The White Mountains of New Hampshire contain an unusual patch of woods known as the Hubbard Brook Experimental Forest. While its nearly 8,000 acres of hemlock, red spruce, sugar maple and other trees may not visually distinguish it from neighboring landscapes, Hubbard Brook has been home to some of the past half-century’s biggest discoveries in forest science, particularly around acid rain and clear-cutting. What is it about the Hubbard Brook forest that makes it so valuable for research?
The answer, in part, is the site’s geography. The research station nestled in the lush Hubbard Brook valley has been operating since 1955, when the US Forest Service selected the site to study precipitation and streamflow.

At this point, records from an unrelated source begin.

import Summits.Ventures.HSemireg.WedgeHankelRecurrenceBezoutianRemainderSequence
import Literature.Algebra.Polynomial.TarskiQuery

/-!
# Venture HSemireg — BPR THEOREM 9.4 (2) OVER `ℝ`: **`Sign Bez(P, Q) = Ind(Q/P)`** for every real `P ≠ 0` and `Q` with `deg Q < deg P` — the odd-degree-drop sum of N149 is the number of sign variations of the
# signed remainder sequence LOST between `−∞` and `+∞`, which by the tree's Theorem 2.58 (`Var(SRemS(P,Q); a, b) = Ind(Q/P; a, b)`) is the Cauchy index: for every window `(lo, hi)` containing the
# real roots of `P`, `sigPos B(Q,P) − sigNeg B(Q,P) = cauchyIndex P Q lo hi` (Hermite 1856 – Hurwitz 1895 – Kronecker 1881, BPR 2006 Thm. 9.4, here with multiple roots allowed)

HONEST FRAMING. Part of the Lean index of the computation cell `pub-hsemireg` (seat p10 gen 35, Sunday typer «UNIFORM-IN-n»).
LINEAR ALGEBRA OF BEZOUTIAN MATRICES AND REAL POLYNOMIALS ONLY (Mathlib's `sigPos` ∕ `sigNeg` and `Filter.atTop` asymptotics of real polynomials; PROVED Literature `SturmTheorem` (`signVar`, `chainEval`,
`chainVar`, `signedRemSeq`, `signedRemLen`), `CauchyIndex` (`cauchyIndex`, `signedRemVar`, Theorem 2.58 `signedRemVar_sub_eq_cauchyIndex`), `TarskiQuery` — IMPORTED): no variety, no cohomology theory, no
sheaf, no Ext group and no semiregularity map is constructed here; nothing here says that HC / HC_CM / HC_AV holds; no Literature fact (unproved `Prop`) is declared or used.  Custodian versions as in
`WedgeHankelSiegelIdeal` (1/3).
SOURCE OF THE ARGUMENT (cited; held text read, `book:basu2006-algorithms-real-algebraic-geometry` pp. 326–328): BPR **Theorem 9.4** «`Sign(Bez(P,Q)) = Ind(Q/P)`» and its proof by Lemma 9.7 and Lemma 4.34 ∕ 4.35
(the Cauchy index along Euclid's algorithm); here the last identification is made through the tree's **Theorem 2.58** instead: N149's sum `Σ_{i<L} [deg S_i − deg S_{i+1} odd]·sign(lc S_i lc S_{i+1})` is
computed to be `Var(SRemS; a) − Var(SRemS; b)` for `a` below and `b` above every real root of every `S_i` (signs at `±∞` are the signs of the leading coefficients, times `(−1)^{deg}` at `−∞`), and
Theorem 2.58 turns that into `Ind(Q/P; a, b)`.
DEDUP DISCLOSURE (`rg` of the whole tree + Mathlib, 2026-09-01): the tree has `Var(SRemS) − Var = Ind` (Literature `CauchyIndex`, Thm 2.58) and `TaQ = Ind(P′Q/P)` (`TarskiQuery`); N129 ∕ N148 equate HANKEL
signatures with `TaQ` ∕ `Ind` for Hermite numerators ∕ separable `P`; no file equates the signature of a BEZOUTIAN (or of `H(a/P)` for arbitrary `P`) with `cauchyIndex` — that is this file.  Literature's
lemmas on `signVar` ∕ `chainEval` are PRIVATE; the zero-free evaluation formula below is a new public statement.  7 names: 0 hits tree-wide.

WHAT IS IN THE TREE (or staged ahead).  N149: **`sign_bezoutian_eq_sum_signedRemSeq`**, `signedRemSeq_signedRemLen_succ`, `signedRemSeq_succ_ne_zero_of_lt`, `signedRemLen_eq_zero_iff`, `signedRemSeq_shift`-type bookkeeping;
Literature `SturmTheorem`: `signVar`, `signVarAux`, `chainEval`, `chainVar` (public defs); `CauchyIndex`: `signedRemVar` (`= chainVar (signedRemSeq P Q) (signedRemLen P Q)`), `cauchyIndex`,
**`signedRemVar_sub_eq_cauchyIndex`** (Thm 2.58).  Mathlib: `Polynomial.tendsto_atTop_of_leadingCoeff_nonneg ∕ tendsto_atBot_of_leadingCoeff_nonpos`, `Filter.eventually_gt_atTop`, `Filter.Eventually.exists`,
`Polynomial.leadingCoeff_comp`, `Polynomial.natDegree_comp`, `Polynomial.eval_comp`.
THIS FILE (namespace `Summit.Ventures.HSemireg.Wedge.HankelOuter` continued; CHAINED on N149 (+ Literature `TarskiQuery`, tree); 0 definitions):
* §762 SIGNS AT INFINITY: `eventually_atTop_eval_mul_leadingCoeff_pos` (`f ≠ 0 ⇒ f(x)·lc f > 0` for `x ≫ 0`), `eventually_atBot_eval_mul_leadingCoeff_mul_pos` (`f(x)·lc f·(−1)^{deg f} > 0` for `x ≪ 0`),
  `mul_neg_iff_of_mul_pos_of_mul_pos` (bookkeeping).
* §763 ZERO-FREE SIGN VARIATIONS: **`signVar_chainEval_eq_sum_ite`** (`Var(S_j(x), …, S_{j+n}(x)) = Σ_{i<n} [S_{j+i}(x) S_{j+i+1}(x) < 0]` when no `S_{j+i}(x)` vanishes).
* §764 THE THEOREM: `sum_signedRemSeq_eq_signedRemVar_sub` (N149's sum `= Var(SRemS; a) − Var(SRemS; b)` for `a`, `b` beyond the real roots of all `S_i`; `Q = 0 ∨ deg Q < deg P`),
  **`sign_bezoutian_eq_cauchyIndex`** (`Sign B(Q, P) = cauchyIndex P Q lo hi` for `P ≠ 0`, `Q = 0 ∨ deg Q < deg P`, real roots of `P` in `(lo, hi)`), `sign_bezoutian_eq_cauchyIndex_mod` (any `Q`: `Sign
  B(Rem(Q,P), P) = Ind(Q/P)`, Remark 2.55 (b)).
CAVEATS.  `ℝ` only; BPR's `Bez(P,Q)` is Literature's `bezoutian (natDegree P) Q P`; the Hankel reading `Sign H_{p−1}(Q/P) = Ind(Q/P)` for MONIC `P` follows with N141's `sigPos/sigNeg_bezoutian_eq` (not restated
here, to keep this file's valve at N149); the rank half is N141 ∕ N149.
Nothing Ext-side.  New names only.
-/

open Module Polynomial Filter
open scoped Matrix Polynomial Topology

Gene Likens, an ecologist at the Cary Institute of Ecosystem Studies who co-founded a long-term ecosystem study at Hubbard Brook, says that what made the site valuable for research over 60 years ago remains today: a bowl-shaped valley, homogenous vegetation and geology and a relatively watertight riverbed, so that water flow can be measured accurately.
“We started with a simple metaphor that, could we use the chemistry of stream water much like a physician uses the chemistry of blood and urine, and so if that chemistry changes or is different than we expect, then something may be going on,” Likens says.

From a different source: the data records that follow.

/-! ## §3. Walks all of whose steps are stalls -/

/-- **[OURS · L1 W4.6] SURFACES: AN INFINITE STALL WALK IN THE HAUSER–WAGNER FRAME MEETS THE FORMAL `p`-FOLD
CURVE.**  Let `s₀, s₁, …` be an infinite walk `s_{n+1} = step p (c n) (b n) (s n)` of point blow-ups of the
surface `x^p + F(y_j, y_i)` presented in the Hauser–Wagner frame — chart `c n ∈ {j, i}`, point `b n` with
`b n (c n) = 0`, and `b n = 0` whenever `c n = i` (translated points are read in the chart `y_j`) — from a
cleaned state with `y^r ∣ F`, every step EQUIMULTIPLE, every state inside the window `p ≤ ord F_n < 2p`, and
suppose NO step drops the shade.  Then some state `s_n` is in the formal `p`-fold-curve case to every order:
for every `m` there are polynomials `h, w` with `h(0) = 0`, some `∂h/∂y_l(0) ≠ 0`, and
`ord(F_n − h^p·w) ≥ m`.  NOT a statement of the manuscript. [folklore] -/
theorem exists_formal_curve_of_stall_walk (hij : i ≠ j) (htwo : ∀ l, l = j ∨ l = i) (s : ℕ → State σ K)
    (c : ℕ → σ) (b : ℕ → σ → K) (hb : ∀ n, b n (c n) = 0) (hHW : ∀ n, c n = i → ∀ l, b n l = 0)
    (hstep : ∀ n, s (n + 1) = step p (c n) (b n) (s n))
    (hclean : deletePthPowers p (s 0).F = (s 0).F) (hr : ∀ d ∈ (s 0).F.support, (s 0).r ≤ d)
    (heq : ∀ n, IsEquimultiplePoint p (c n) (b n) (s n))
    (hwin : ∀ n, (p : ℕ∞) ≤ ordZero (s n).F ∧ ordZero (s n).F < (2 * p : ℕ))
    (hstall : ∀ n, ¬ ShadeDrops p (c n) (b n) (s n)) :
    ∃ n, ∀ m : ℕ, ∃ h w : MvPolynomial σ K, coeff 0 h = 0 ∧ (∃ l, coeff (Finsupp.single l 1) h ≠ 0) ∧
      (m : ℕ∞) ≤ ordZero ((s n).F - h ^ p * w) := by
  classical
  -- §a invariants
  have hinv := invariants_of_walk p hij htwo s c b hb hstep hclean hr heq hwin
  choose o ho hlo hhi using fun n => (hinv n).2.2
  have hcl : ∀ n, deletePthPowers p (s n).F = (s n).F := fun n => (hinv n).1
  have hrn : ∀ n, ∀ d ∈ (s n).F.support, (s n).r ≤ d := fun n => (hinv n).2.1
  have hrle : ∀ n, (s n).r.degree ≤ o n := fun n => degree_r_le (s n) (ho n) (hrn n)
  have hdeg : ∀ n, ∀ d ∈ (s n).F.support, p ≤ d.degree :=
    fun n d hd => le_trans (hlo n).le (le_degree_of_ordZero_eq (s n) (ho n) d hd)
  have hstepj : ∀ n, c n = j → s (n + 1) = step p j (b n) (s n) := fun n h => by rw [hstep n, h]
  have hbj' : ∀ n, c n = j → b n j = 0 := fun n h => by rw [← h]; exact hb n
  -- §b the constant shade `A`: `o n = |r n| + A`
  have hshade : ∀ n, (s n).shade = ((o n - (s n).r.degree : ℕ) : ℕ∞) :=
    fun n => shade_eq_of_ordZero_eq (s n) (ho n)
  have hconst : ∀ n, o (n + 1) - (s (n + 1)).r.degree = o n - (s n).r.degree := by
    intro n
    have hle : (s (n + 1)).shade ≤ (s n).shade := by
      rw [hstep n]
      exact MohWindowShade.shade_step_le_of_lt_two_mul p (c n) (b n) (hb n) (s n) (hcl n) (ho n)
        (hlo n).le (hhi n) (hrn n) (heq n)
    have hge : ¬ (s (n + 1)).shade < (s n).shade := by
      have := hstall n
      unfold ShadeDrops at this
      rwa [← hstep n] at this
    have heq' : (s (n + 1)).shade = (s n).shade := le_antisymm hle (not_lt.mp hge)
    rw [hshade, hshade] at heq'
    exact_mod_cast heq'
  set A := o 0 - (s 0).r.degree with hA
  have hA' : ∀ n, o n = (s n).r.degree + A := by
    intro n
    induction n with
    | zero => have := hrle 0; omega
    | succ n ih => have := hconst n; have := hrle (n + 1); have := hrle n; omega
  by_cases hA0 : A = 0
  · -- §c shade zero: the terminal case of gen 2
    by_cases hprop : ∃ l, p ≤ (s 0).r l
    · obtain ⟨l, hl⟩ := hprop
      exact ⟨0, fun m => exists_formal_curve_of_forall_le p
        (fun d hd => le_trans hl (Finsupp.le_def.mp (hr d hd) l)) m⟩
    · push Not at hprop
      exfalso
      have hnpc : ∀ k, ∑ l ∈ univ.erase k, (s 0).r l < p := by
        intro k
        rcases htwo k with hk | hk
        · rw [hk, univ_erase_eq_singleton hij htwo, Finset.sum_singleton]; exact hprop i
        · have htwo' : ∀ l, l = i ∨ l = j := fun l => (htwo l).symm
          rw [hk, univ_erase_eq_singleton hij.symm htwo', Finset.sum_singleton]; exact hprop j
      have hordr : ordZero (s 0).F = ((s 0).r.degree : ℕ) := by rw [ho 0, hA' 0, hA0, add_zero]
      have hlo0 : p < (s 0).r.degree := by have := hlo 0; rw [hA' 0, hA0] at this; omega
      have hhi0 : (s 0).r.degree < 2 * p := by have := hhi 0; rw [hA' 0, hA0] at this; omega
      have h := MohWindowShadeTerminal.length_le_of_noProperCentre p s c b hb hstep hclean hr hordr hlo0
        hhi0 hnpc (N := (s 0).r.degree) (fun n _ => heq n)
      omega
  · -- §d positive shade
    have hApos : 1 ≤ A := Nat.one_le_iff_ne_zero.mpr hA0
    -- a stall in the chart `y_j` makes the next state adapted
    have hadapt : ∀ n, c n = j →
        ∃ E ∈ (s (n + 1)).F.support, E.degree = o (n + 1) ∧ (s (n + 1)).r i < E i := by
      intro n hcn
      have hstalln : ¬ ShadeDrops p j (b n) (s n) := by
        have := hstall n; rw [hcn] at this; exact this
      have hAn : o n - (s n).r.degree = A := by have := hA' n; omega
      by_cases hbi : b n i = 0
      · have hb0 : ∀ l, b n l = 0 := fun l => by
          rcases htwo l with rfl | rfl
          · exact hbj' n hcn
          · exact hbi
        obtain ⟨E, hE, hEj, hEi⟩ := MohWindowShadeAdapted.exists_adapted_of_stall_origin p hij htwo (b n)
          hb0 (s n) (hcl n) (ho n) (hlo n) (hhi n) (hrn n) hstalln
        rw [← hstepj n hcn] at hE hEj hEi
        refine ⟨E, hE, ?_, ?_⟩
        · rw [degree_eq_add hij htwo E, hEj, hEi, hA' (n + 1),
            degree_eq_add hij htwo (s (n + 1)).r, hAn]
          ring
        · rw [hEi, hAn]; omega
      · have hE := MohWindowShadeAdapted.mem_support_step_of_stall_translate p hij htwo (b n)
          (hbj' n hcn) hbi (s n) (ho n) (hlo n) (hhi n) (hrn n) hstalln
        rw [← hstepj n hcn] at hE
        have hr' : (s (n + 1)).r.degree = o n - p := by
          rw [hstepj n hcn, degree_step_r p hij htwo (b n) (hbj' n hcn) (s n) (ho n), if_neg hbi,
            add_zero]
        have hri' : (s (n + 1)).r i = 0 := by
          rw [hstepj n hcn, MohWindowShadeTerminal.step_r_apply p j (b n) (hbj' n hcn) (s n) (ho n) i,
            if_neg hbi]
        refine ⟨_, hE, ?_, ?_⟩
        · rw [map_add, Finsupp.degree_single, Finsupp.degree_single, hA' (n + 1), hr', hAn]
        · rw [hri', Finsupp.add_apply, Finsupp.single_eq_of_ne hij, Finsupp.single_eq_same, zero_add,
            hAn]
          omega
    -- no vertical stall from an adapted state
    have hnoV : ∀ n, (∃ E ∈ (s n).F.support, E.degree = o n ∧ (s n).r i < E i) → c n = j := by
      rintro n ⟨E, hE, hEdeg, hEi⟩
      rcases htwo (c n) with h | h
      · exact h
      · exfalso
        have hb0 : b n = 0 := funext (hHW n h)
        have hdrop := MohWindowShadeAdapted.shadeDrops_vertical_of_adapted p (s n) (ho n) (hlo n)
          (hhi n) (hrn n) hE hEdeg hEi
        apply hstall n
        rw [h, hb0]
        exact hdrop
    -- persistence of the chart `y_j`
    have hpers : ∀ n, c n = j → ∀ k, c (n + k) = j := by
      intro n hcn k
      induction k with
      | zero => rw [add_zero]; exact hcn
      | succ k ih => exact hnoV (n + k + 1) (hadapt (n + k) ih)
    by_cases hI : ∃ n₁, c n₁ = j
    · obtain ⟨n₁, hn₁⟩ := hI
      have hcj : ∀ n, n₁ ≤ n → c n = j := by
        intro n hn
        obtain ⟨k, rfl⟩ := Nat.exists_eq_add_of_le hn
        exact hpers n₁ hn₁ k
      by_cases hIa : ∃ n₂, n₁ ≤ n₂ ∧ b n₂ i ≠ 0
      · -- §e a translated stall at `n₂`: afterwards `r_i = 0` and `o_{n+1} + p = o_n + A`
        obtain ⟨n₂, hn₁₂, hbn₂⟩ := hIa
        have hri : ∀ k, (s (n₂ + 1 + k)).r i = 0 := by
          intro k
          induction k with
          | zero =>
            rw [add_zero, hstepj n₂ (hcj n₂ hn₁₂), MohWindowShadeTerminal.step_r_apply p j (b n₂)
              (hbj' n₂ (hcj n₂ hn₁₂)) (s n₂) (ho n₂) i, if_neg hbn₂]
          | succ k ih =>
            have hc' : c (n₂ + 1 + k) = j := hcj _ (by omega)
            rw [show n₂ + 1 + (k + 1) = n₂ + 1 + k + 1 by omega, hstepj _ hc',
              MohWindowShadeTerminal.step_r_apply p j (b _) (hbj' _ hc') (s _) (ho _) i, if_neg hij, ih]
            split_ifs <;> rfl
        have hodyn : ∀ k, o (n₂ + 1 + k + 1) + p = o (n₂ + 1 + k) + A := by
          intro k
          have hc' : c (n₂ + 1 + k) = j := hcj _ (by omega)
          have h1 := hA' (n₂ + 1 + k + 1)
          have h2 : (s (n₂ + 1 + k + 1)).r.degree = o (n₂ + 1 + k) - p := by
            rw [hstepj _ hc', degree_step_r p hij htwo (b _) (hbj' _ hc') (s _) (ho _), hri k]
            split_ifs <;> rfl
          have h3 := hlo (n₂ + 1 + k)
          omega
        rcases Nat.lt_trichotomy A p with hAp | hAp | hAp
        · -- `A < p`: the order decreases for ever
          exfalso
          have hdec : ∀ k, o (n₂ + 1 + k) + k ≤ o (n₂ + 1) := by
            intro k
            induction k with
            | zero => rw [add_zero, add_zero]
            | succ k ih =>
              have := hodyn k
              rw [show n₂ + 1 + (k + 1) = n₂ + 1 + k + 1 by omega]
              omega
          have := hdec (o (n₂ + 1) + 1)
          omega
        · -- `A = p`: the run formula
          refine ⟨n₂ + 1, fun m => ?_⟩
          have hO : ∀ k, o (n₂ + 1 + k) = o (n₂ + 1) := by
            intro k
            induction k with
            | zero => rw [add_zero]
            | succ k ih =>
              have := hodyn k
              rw [show n₂ + 1 + (k + 1) = n₂ + 1 + k + 1 by omega]
              omega
          obtain ⟨h, w, hh0, hh1, hord'⟩ :=
            MohWindowShadeRunFormula.exists_formal_pth_power_of_run p hij htwo (fun k => s (n₂ + 1 + k))
              (fun k => b (n₂ + 1 + k)) (fun k => hbj' _ (hcj _ (by omega)))
              (fun k => by
                show s (n₂ + 1 + (k + 1)) = step p j (b (n₂ + 1 + k)) (s (n₂ + 1 + k))
                rw [show n₂ + 1 + (k + 1) = n₂ + 1 + k + 1 by omega]
                exact hstepj _ (hcj _ (by omega)))
              (hcl (n₂ + 1)) (fun k => hdeg (n₂ + 1 + k)) m (o := o (n₂ + 1))
              (fun d hd => by
                have := le_degree_of_ordZero_eq (s (n₂ + 1 + m)) (ho _) d hd
                rwa [hO m] at this)
          refine ⟨h, w, hh0, ⟨i, by rw [hh1]; exact one_ne_zero⟩, le_trans ?_ hord'⟩
          exact_mod_cast (Nat.le_add_left m (o (n₂ + 1)))
        · -- `p < A`: the order increases for ever, against the window
          exfalso
          have hinc : ∀ k, o (n₂ + 1) + k ≤ o (n₂ + 1 + k) := by
            intro k
            induction k with
            | zero => rw [add_zero, add_zero]
            | succ k ih =>
              have := hodyn k
              rw [show n₂ + 1 + (k + 1) = n₂ + 1 + k + 1 by omega]
              omega
          have h1 := hinc (2 * p)
          have h2 := hhi (n₂ + 1 + 2 * p)
          omega
      · -- §f no translated move after `n₁`: an origin run in the chart `y_j`
        push Not at hIa
        refine ⟨n₁, fun m => ?_⟩
        have hb0 : ∀ n, n₁ ≤ n → b n = 0 := fun n hn => funext fun l => by
          rcases htwo l with rfl | rfl
          · exact hbj' n (hcj n hn)
          · exact hIa n hn
        have hrun := MohWindowShadeAdapted.forall_le_sum_of_origin_run p j (fun k => s (n₁ + k))
          (fun k => by
            show s (n₁ + (k + 1)) = step p j 0 (s (n₁ + k))
            rw [show n₁ + (k + 1) = n₁ + k + 1 by omega, hstep, hcj _ (by omega), hb0 _ (by omega)])
          (hcl n₁) (fun k => hdeg (n₁ + k))
        refine exists_formal_curve_of_forall_le p (l := i) (fun d hd => ?_) m
        have := hrun d hd
        rwa [univ_erase_eq_singleton hij htwo, Finset.sum_singleton] at this
    · -- §g every move is vertical: an origin run in the chart `y_i` from the start
      push Not at hI
      have hci : ∀ n, c n = i := fun n => by
        rcases htwo (c n) with h | h
        · exact absurd h (hI n)
        · exact h
      have hb0 : ∀ n, b n = 0 := fun n => funext (hHW n (hci n))
      refine ⟨0, fun m => ?_⟩
      have hrun := MohWindowShadeAdapted.forall_le_sum_of_origin_run p i s
        (fun n => by rw [hstep n, hci n, hb0 n]) hclean hdeg
      refine exists_formal_curve_of_forall_le p (l := j) (fun d hd => ?_) m
      have := hrun d hd
      have htwo' : ∀ l, l = i ∨ l = j := fun l => (htwo l).symm
      rwa [univ_erase_eq_singleton hij.symm htwo', Finset.sum_singleton] at this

Over the decades, the longitudinal studies at Hubbard Brook have led Likens and other scientists to important discoveries about the health of the entire forest ecosystem. In July 1963, a rain sample collected by Likens’ team at Hubbard Brook was about 100 times more acidic than the team thought it should be. Acid rain wasn’t the obvious answer because little was known about its effects.
“We wondered if it was some mistake we were making,” Likens says.
But after finding evidence of the phenomenon elsewhere on the East Coast, Likens, and his collaborator, Herb Bormann, published a paper on acid rain in Science magazine. They’d found that coal and oil being burned in the Midwest were emitting sulfur dioxides and nitrogen oxides, which were then transported in the atmosphere. There, the particles reacted with water molecules to become acidic, later coming down as acid rain in places like Hubbard Brook.
“That paper was picked up by the New York Times and featured on the front page, and that changed my life forever,” Likens says.
The discovery of acid rain at Hubbard Brook also set the stage for action. In 1990, President George H. W. Bush signed into law the first Clean Air Act amendments dealing specifically with reducing acid rain. Likens says that rain acidity in the Hubbard Brook Experimental Forest is now about 80 percent less than its peak in 1970, but even so, he can still see its effects.
“Standing right here, this forest looks quite healthy,” Likens says. “I mean, it’s green, it’s lush, but particularly in the upper elevations, in the places where we’ve done detailed studies, we know that it’s not, particularly the sugar maple. … The acidities that we’re talking about are enough to mobilize aluminum. Aluminum is toxic to fine roots of trees, and so sugar maple have responded to that with a much increased mortality.”
Climate change patterns are also recorded in the Hubbard Brook station’s long data set. Dick Holmes is a Dartmouth College biology professor who’s also studied the forest for many years. (He co-authored "Hubbard Brook: The Story of a Forest Ecosystem" with Likens). Holmes says that decades’ worth of temperature and precipitation records tell a foreboding story about spring’s early arrival. Trees are leafing out earlier than they were even 20 years ago.
“This has an effect on the animal populations, in terms of when the birds arrive and when the insects start to become abundant and affect the timing of breeding of animal species that are living here in the forest,” Holmes says. “So far, we haven't detected a negative effect. The birds, for instance, seem to be adjusting to that time shift, but if it gets to be early enough it could impact their success.”
Research done at Hubbard Brook has even changed how lumber is harvested in American forests. For one experiment, Holmes and Likens clear-cut an area in one of the nine watersheds leading into the main brook, leaving the logged timber as debris on the forest floor.
“One of the results was that the water flow from that system increased drastically,” Holmes says. “Then, when the chemistry of the water was sampled, it was found that the nitrate level in the water was very, very high. In fact, it was so high that it didn't meet the public health standards. So removing vegetation changed the water chemistry, making it less suitable for human use.”
The Forest Service now limits clear-cuts to 100 acres or less, a regulation based in part on the research Likens and Holmes conducted at Hubbard Brook. Likens says that even after the 1990 Clean Air Act amendments reduced the source of acid rain, it’s important to keep tweaking forest management like this, to grow healthier forests.
“That's the main thing, cutting back on what's causing the problem — and then management manipulations that might be helpful on a more local scale,” Likens says. “This system provides us with clean air, clean water, I mean, all those ecosystem services that we as humans depend upon.”
This story is based on an interview that aired on PRI’s Living on Earth with Steve Curwood.